==== PROVIDED INFORMATION

import Mathlib
import Summits.AtomisticToContinuum.HydrodynamicLimit.Theorems.ImplosionDichotomyDenseExcursionSonicCavityDefsB

/-!
# Vocabulary of the line `sonic-cavity-renewal`, part C (skeleton reshape v7 of crux `DenseExcursion`,
# stmt-AtomisticToContinuum-12586): the additional CERTIFIED profile data the high-frequency stubs consume

Definitions file (`--supports stmt-AtomisticToContinuum-12586`, line lead a2). Why a part C (findings of wave 2, recorded in
`Cruxes/DenseExcursion/NOTES-a2b.md`): the two halves of `|Im Λ|`-confinement (`SonicSlaving`, `CentreContent`, part B) are TRUE
for the pinned profile with margins ×2500 and ×47, but are NOT provable with usable constants from `CavityTube` (part A) alone:

1. SONIC SIDE. Smoothness at the repulsive sonic point is information AT `x = 0`; carrying it along the real axis to the matching
   point `x_m = −7/10` costs the amplification `e^{K}` of free p-wave content (`K = ∫(−Re q)⁺ = 12.35` on `SS(r₂)`, `≥ 33` from the
   tube's constants), which no finite-order slaving can beat with `C²` profile data. The route that works at all orders at once is
   CONTOUR TRANSPORT: the smooth mode is analytic at the sonic point (landed `smoothMode_analyticAt_sonic`, p147901), continues
   analytically wherever the profile does, and off the real axis the transport kernel is suppressed by `e^{−|η|·|Im Λ|·h}`
   (`|Im Λ| > 1000`, height `|η| ≈ 0.04–0.12`: `e^{−180}` against `e^{45}`). DATA NEEDED: an analytic continuation of `(W, S)` to a
   complex wedge around `[x_m, 0]` with explicit bounds — `CavityTubeWedge` below (wave-2 report `W2_sonicSlaving.REPORT.md` §3;
   every numeral validated on `SS(r₂)` by continuing the profile ODE off the axis, `complexwedge.py`: `min|c₋| = 1.65` vs `1`,
   `min|c₊|/|z| = 0.42` vs `3/10`, `max|Im k|/Re k = 0.087` (disc: `0.109`) vs `1/5`, `|W| ≤ 0.18` vs `1/4`, `|S| ≤ 1.74` vs `5/2`,
   `|W′| ≤ 0.25` vs `1/2`, `|S′| ≤ 1.71` vs `5/2`, `|W″| ≤ 0.94` vs `2`, `|S″| ≤ 1.75` vs `3`). Certifiable by Taylor models of the
   BCG profile in `ℂ` (the profile is real-analytic on the whole core; sonic series radius `0.14`).
2. CENTRE SIDE. The inner standing wave is landed (`centre_inner_standing_wave`, p152423: at `x = log(1/100)` the two acoustic
   amplitudes agree within a factor `2`); the bulk transport of the amplitude ratio on `[log(1/100), −7/10]` by the landed weighted
   Levinson lemma closes with honest box-suprema (`K ≈ 38 ≤ 140`) but NOT with termwise bounds near `x_m`, where part A's centre
   expansion (d) (remainder `2e^{4x} = 0.12` at `x_m`) is too wide. DATA NEEDED: pointwise envelopes of the eight bulk quantities of the weighted-Levinson budget on
   `[log(1/100), −7/10]` — `CavityTubeBulk` below (wave-2 report `W3_centreContent.REPORT.md` §3–4 + the worker's `tubeB_budget.py`:
   envelopes at ≥ 1.3× the true values give `K = 30.75 ≤ 140`). Certifiable by the centre series in `e^{2x}` (radius `≈ 1.2` in `R = eˣ`, i.e. all of `x ≤ 0`).
3. THE PINNED RATE. The packing-order resolvent at orders `k = 2, 3` is read off `CavityResolventCk 5` at `Λ = kμ`, which must avoid
   the `1/20`-disc around the package rate `Λ₁`; part A's window `(6(r−1), 9(r−1)) = (2μ, 3μ)` does not guarantee that, the certified
   enclosure `Λ₁ ∈ [3/4, 17/20]` does on the pinned speed window `[17307/15625, 697/625]` (`2μ ≤ 0.6912 < 0.70`, `3μ ≥ 0.9688 > 0.90`;
   seven codes: `Λ₁ = 0.7971` at `r₂`) — `PinnedRate` below (validated Evans enclosure; certifiable with the Evans engine of the plan).

All three are finite lists of explicit inequalities about the EXPLICIT pinned profile: they enter the line only through the ∃-stub
`stub_boxPackage` (whose conclusion absorbs them) and as hypotheses of the ∀-stubs. NOT here: any proof of a stub.
-/

noncomputable section

open Filter Set
open scoped Topology ContDiff

namespace Summit.AtomisticToContinuum.HydrodynamicLimit.Theorems.SonicCavityRenewal

open Summit.AtomisticToContinuum.HydrodynamicLimit.Theorems.R2OneModeTwoConditions

/-! ## The complex wedge around `[x_m, 0]` -/

/-- THE SONIC WEDGE: the open complex neighbourhood of the real segment `[−4/5, 1/20]` made of the wedge `|Im z| < 3/20·|Re z|`
(opening towards the core), the strip `|Im z| < 1/20`, and the disc `‖z‖ < 1/20` at the sonic point — the region on which the pinned
profile is certified holomorphic with bounds (`CavityTubeWedge`). -/
def sonicWedge : Set ℂ :=
  {z : ℂ | -(4 / 5 : ℝ) < z.re ∧ z.re < 1 / 20 ∧ |z.im| < max (3 / 20 * |z.re|) (1 / 20)} ∪ Metric.ball 0 (1 / 20)

/-- THE WEDGE CLAUSE (f) OF THE TUBE: `W` and `S` continue to holomorphic functions `Wc`, `Sc` on `sonicWedge`, agreeing with `W`, `S`
on the real segment `(−4/5, 1/20)`, with the `C²`-size bounds `‖Wc‖ ≤ 1/4`, `‖Sc‖ ≤ 5/2`, `‖Wc′‖ ≤ 1/2`, `‖Sc′‖ ≤ 5/2`, `‖Wc″‖ ≤ 2`,
`‖Sc″‖ ≤ 3`, NO complex zero of the regular speed (`‖Wc − 1 − Sc‖ ≥ 1`), the degenerate speed vanishing only at the sonic point and
linearly (`‖Wc − 1 + Sc‖ ≥ (3/10)‖z‖`), and its slope `k(z) = (Wc − 1 + Sc)/(−z)` in the sector `|Im k| ≤ Re k / 5` (so that the
Frobenius exponent keeps its sign structure off the axis). Numerals carry ≥ 1.3× slack over `SS(r₂)` (module docstring). -/
def CavityTubeWedge (W S : ℝ → ℝ) : Prop :=
  ∃ Wc Sc : ℂ → ℂ, DifferentiableOn ℂ Wc sonicWedge ∧ DifferentiableOn ℂ Sc sonicWedge ∧
    (∀ x : ℝ, -(4 / 5 : ℝ) < x → x < 1 / 20 → Wc x = W x ∧ Sc x = S x) ∧
    (∀ z ∈ sonicWedge, ‖Wc z‖ ≤ 1 / 4 ∧ ‖Sc z‖ ≤ 5 / 2 ∧ ‖deriv Wc z‖ ≤ 1 / 2 ∧ ‖deriv Sc z‖ ≤ 5 / 2 ∧
      ‖deriv (deriv Wc) z‖ ≤ 2 ∧ ‖deriv (deriv Sc) z‖ ≤ 3) ∧
    (∀ z ∈ sonicWedge, 1 ≤ ‖Wc z - 1 - Sc z‖) ∧
    (∀ z ∈ sonicWedge, 3 / 10 * ‖z‖ ≤ ‖Wc z - 1 + Sc z‖) ∧
    (∀ z ∈ sonicWedge, z ≠ 0 → |((Wc z - 1 + Sc z) / (-z)).im| ≤ 1 / 5 * ((Wc z - 1 + Sc z) / (-z)).re)

/-- The wedge contains the real segment `(−4/5, 1/20)`. [folklore] -/
theorem ofReal_mem_sonicWedge {x : ℝ} (h1 : -(4 / 5 : ℝ) < x) (h2 : x < 1 / 20) : (x : ℂ) ∈ sonicWedge := by
  left
  refine ⟨by simpa using h1, by simpa using h2, ?_⟩
  simp only [Complex.ofReal_im, abs_zero]
  exact lt_max_of_lt_right (by norm_num)

/-- The wedge contains the matching point `x_m = −7/10` and the sonic point. [folklore] -/
theorem matchPoint_mem_sonicWedge : ((matchPoint : ℝ) : ℂ) ∈ sonicWedge ∧ (0 : ℂ) ∈ sonicWedge := by
  refine ⟨ofReal_mem_sonicWedge (by norm_num [matchPoint]) (by norm_num [matchPoint]), ?_⟩
  right
  simp

/-! ## The bulk envelopes on `[log(1/100), −7/10]` -/

/-- Degenerate (outgoing) characteristic speed `c₊ = (W − 1) + S` (positive on the core `x < 0`). -/
def bulkCp (W S : ℝ → ℝ) (x : ℝ) : ℝ := W x - 1 + S x

/-- Regular (incoming) characteristic speed `c₋ = (W − 1) − S` (negative). -/
def bulkCm (W S : ℝ → ℝ) (x : ℝ) : ℝ := W x - 1 - S x

/-- Diagonal coefficient `b₊₊ = ⅔W′ + 2W − r + 2S′ + 4S` of the characteristic mode system (`mode_char_system`). -/
def bulkBpp (r : ℝ) (W S : ℝ → ℝ) (x : ℝ) : ℝ := 2 / 3 * deriv W x + 2 * W x - r + 2 * deriv S x + 4 * S x

/-- Diagonal coefficient `b₋₋ = ⅔W′ + 2W − r − 2S′ − 4S`. -/
def bulkBmm (r : ℝ) (W S : ℝ → ℝ) (x : ℝ) : ℝ := 2 / 3 * deriv W x + 2 * W x - r - 2 * deriv S x - 4 * S x

/-- Coupling coefficient `b₊₋ = W′/3 + S′ + 2S`. -/
def bulkBpm (W S : ℝ → ℝ) (x : ℝ) : ℝ := deriv W x / 3 + deriv S x + 2 * S x

/-- Coupling coefficient `b₋₊ = W′/3 − S′ − 2S`. -/
def bulkBmp (W S : ℝ → ℝ) (x : ℝ) : ℝ := deriv W x / 3 - deriv S x - 2 * S x

/-- The normalised coupling `G = b₋₊c₊/(2S)` of the `+`-gauge Levinson system (`β/q = −b₋₊c₊/M`, `M = c₊c₋q ≈ 2SΛ`). -/
def bulkG (W S : ℝ → ℝ) (x : ℝ) : ℝ := bulkBmp W S x * bulkCp W S x / (2 * S x)

/-- The normalised coupling `H = b₊₋c₋/(2S)` (`α/q = −b₊₋c₋/M`). -/
def bulkH (W S : ℝ → ℝ) (x : ℝ) : ℝ := bulkBpm W S x * bulkCm W S x / (2 * S x)

/-- The `O(1)` part `R = (c₋b₊₊ − c₊b₋₋)/(2S) = −(⅔W′ + 2W − r) + (W − 1)(2S′ + 4S)/S` of `M/(2S) = Λ + R`. -/
def bulkR (r : ℝ) (W S : ℝ → ℝ) (x : ℝ) : ℝ := -(2 / 3 * deriv W x + 2 * W x - r) + (W x - 1) * (2 * deriv S x + 4 * S x) / S x

/-- THE BULK CLAUSE (g) OF THE TUBE: pointwise envelopes, on the bulk `log(1/100) ≤ x ≤ −7/10` of the core, of the eight quantities the
weighted-Levinson transport of the acoustic amplitude ratio consumes (wave-2/3 worker budget `tubeB_budget.py`: with these envelopes,
each ≥ 1.3× the true value on `SS(r₂)` uniformly on the range, the bulk constant is `K = 30.75 ≤ 140`; all small terms may be inflated
×2.04 and the growth integral by `+0.90` before `K > 140`): the couplings `|G| ≤ e^{−x}/2`, `|G′| ≤ 0.51e^{−x}`, `|H| ≤ 0.51e^{−x} + 0.61`,
`|H′| ≤ 0.51e^{−x}`, `|b₋₊||b₊₋|/(2S) ≤ 0.53e^{−x}`, the drift `|R′| ≤ 1/5`, the growth `b₊₊/c₊ + b₋₋/|c₋| ≤ eˣ(3 + 4e^{2x} + 10e^{4x})`
and the slowness `1/c₊ + 1/|c₋| ≤ eˣ(17/5 + 4e^{2x} + 8e^{4x})` (true ranges on `SS(r₂)`: `eˣ|G| ∈ [0.175, 0.383]`, `eˣ|G′| ≤ 0.388`,
`eˣ|H| ≤ 0.623`, `eˣ|H′| ≤ 0.388`, `eˣP₃ ≤ 0.406`, `|R′| ≤ 0.117`, `e^{−x}·growth ∈ [2.94, 4.40]`). Certifiable by the centre series in `e^{2x}`. -/
def CavityTubeBulk (r : ℝ) (W S : ℝ → ℝ) : Prop :=
  ∀ x : ℝ, Real.log (1 / 100) ≤ x → x ≤ -(7 / 10) →
    |bulkG W S x| ≤ 1 / 2 * Real.exp (-x) ∧
    |deriv (bulkG W S) x| ≤ 51 / 100 * Real.exp (-x) ∧
    |bulkH W S x| ≤ 51 / 100 * Real.exp (-x) + 61 / 100 ∧
    |deriv (bulkH W S) x| ≤ 51 / 100 * Real.exp (-x) ∧
    |bulkBmp W S x| * |bulkBpm W S x| / (2 * S x) ≤ 53 / 100 * Real.exp (-x) ∧
    |deriv (bulkR r W S) x| ≤ 1 / 5 ∧
    bulkBpp r W S x / bulkCp W S x + bulkBmm r W S x / |bulkCm W S x| ≤
      Real.exp x * (3 + 4 * Real.exp (2 * x) + 10 * Real.exp (4 * x)) ∧
    1 / bulkCp W S x + 1 / |bulkCm W S x| ≤ Real.exp x * (17 / 5 + 4 * Real.exp (2 * x) + 8 * Real.exp (4 * x))

/-! ## The pinned rate -/

/-- THE PINNED RATE: the package rate is certified in `[3/4, 17/20]` — a real smooth radial mode exists at some `Λ₁` there (seven
codes: `Λ₁ = 0.7971` at `r₂`; by the box package's exclusivity it IS the package's `Λ₁`). Consumed only to keep the packing orders
`2μ`, `3μ` out of the `1/20`-disc around `Λ₁` when `CavityResolventCk 5` is read at `Λ = kμ`. -/
def PinnedRate (r : ℝ) (W S : ℝ → ℝ) : Prop :=
  ∃ Λ₁ : ℝ, 3 / 4 ≤ Λ₁ ∧ Λ₁ ≤ 17 / 20 ∧ ∃ ŵ ŝ : ℝ → ℂ, IsSmoothRadialMode r W S (Λ₁ : ℂ) ŵ ŝ

/-- On the pinned speed window the packing orders `kμ`, `μ = 3(r − 1)`, `k ≥ 1`, stay `1/20` away from any rate in `[3/4, 17/20]`:
`kμ ≤ 2μ ≤ 0.6912` for `k ≤ 2` and `kμ ≥ 3μ ≥ 0.9688` for `k ≥ 3`. Pure arithmetic (registered sub-goal `packingOrder_avoids_pinnedRate`
of stmt-AtomisticToContinuum-12586). -/
theorem packingOrder_avoids_pinnedRate : ∀ (r Λ₁ : ℝ) (k : ℕ), (17307 / 15625 : ℝ) ≤ r → r ≤ 697 / 625 → 3 / 4 ≤ Λ₁ → Λ₁ ≤ 17 / 20 → 1 ≤ k → (1 / 20 : ℝ) ≤ |(k : ℝ) * (3 * (r - 1)) - Λ₁| := by
  intro r Λ₁ k hlo hhi h1 h2 hk
  rcases Nat.lt_or_ge k 3 with hk3 | hk3
  · -- k = 1 or k = 2: kμ ≤ 2μ ≤ 0.6912 ≤ Λ₁ − 1/20
    have hk2 : (k : ℝ) ≤ 2 := by exact_mod_cast (by omega : k ≤ 2)
    have hμ : 0 ≤ 3 * (r - 1) := by linarith
    have hle : (k : ℝ) * (3 * (r - 1)) ≤ 2 * (3 * (r - 1)) := mul_le_mul_of_nonneg_right hk2 hμ
    rw [abs_sub_comm, abs_of_nonneg (by nlinarith)]
    nlinarith
  · -- k ≥ 3: kμ ≥ 3μ ≥ 0.9688 ≥ Λ₁ + 1/20
    have hk3' : (3 : ℝ) ≤ k := by exact_mod_cast hk3
    have hμ : 0 ≤ 3 * (r - 1) := by linarith
    have hge : 3 * (3 * (r - 1)) ≤ (k : ℝ) * (3 * (r - 1)) := mul_le_mul_of_nonneg_right hk3' hμ
    rw [abs_of_nonneg (by nlinarith)]
    nlinarith

end Summit.AtomisticToContinuum.HydrodynamicLimit.Theorems.SonicCavityRenewal

end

========

== TASK ITEM ==
Retype every line of the listing, word for word, from its opening line to the line that holds "2, recorded in", and include that last line too.

== ANSWER SPACE ==
import Mathlib
import Summits.AtomisticToContinuum.HydrodynamicLimit.Theorems.ImplosionDichotomyDenseExcursionSonicCavityDefsB

/-!
# Vocabulary of the line `sonic-cavity-renewal`, part C (skeleton reshape v7 of crux `DenseExcursion`,
# stmt-AtomisticToContinuum-12586): the additional CERTIFIED profile data the high-frequency stubs consume

Definitions file (`--supports stmt-AtomisticToContinuum-12586`, line lead a2). Why a part C (findings of wave 2, recorded in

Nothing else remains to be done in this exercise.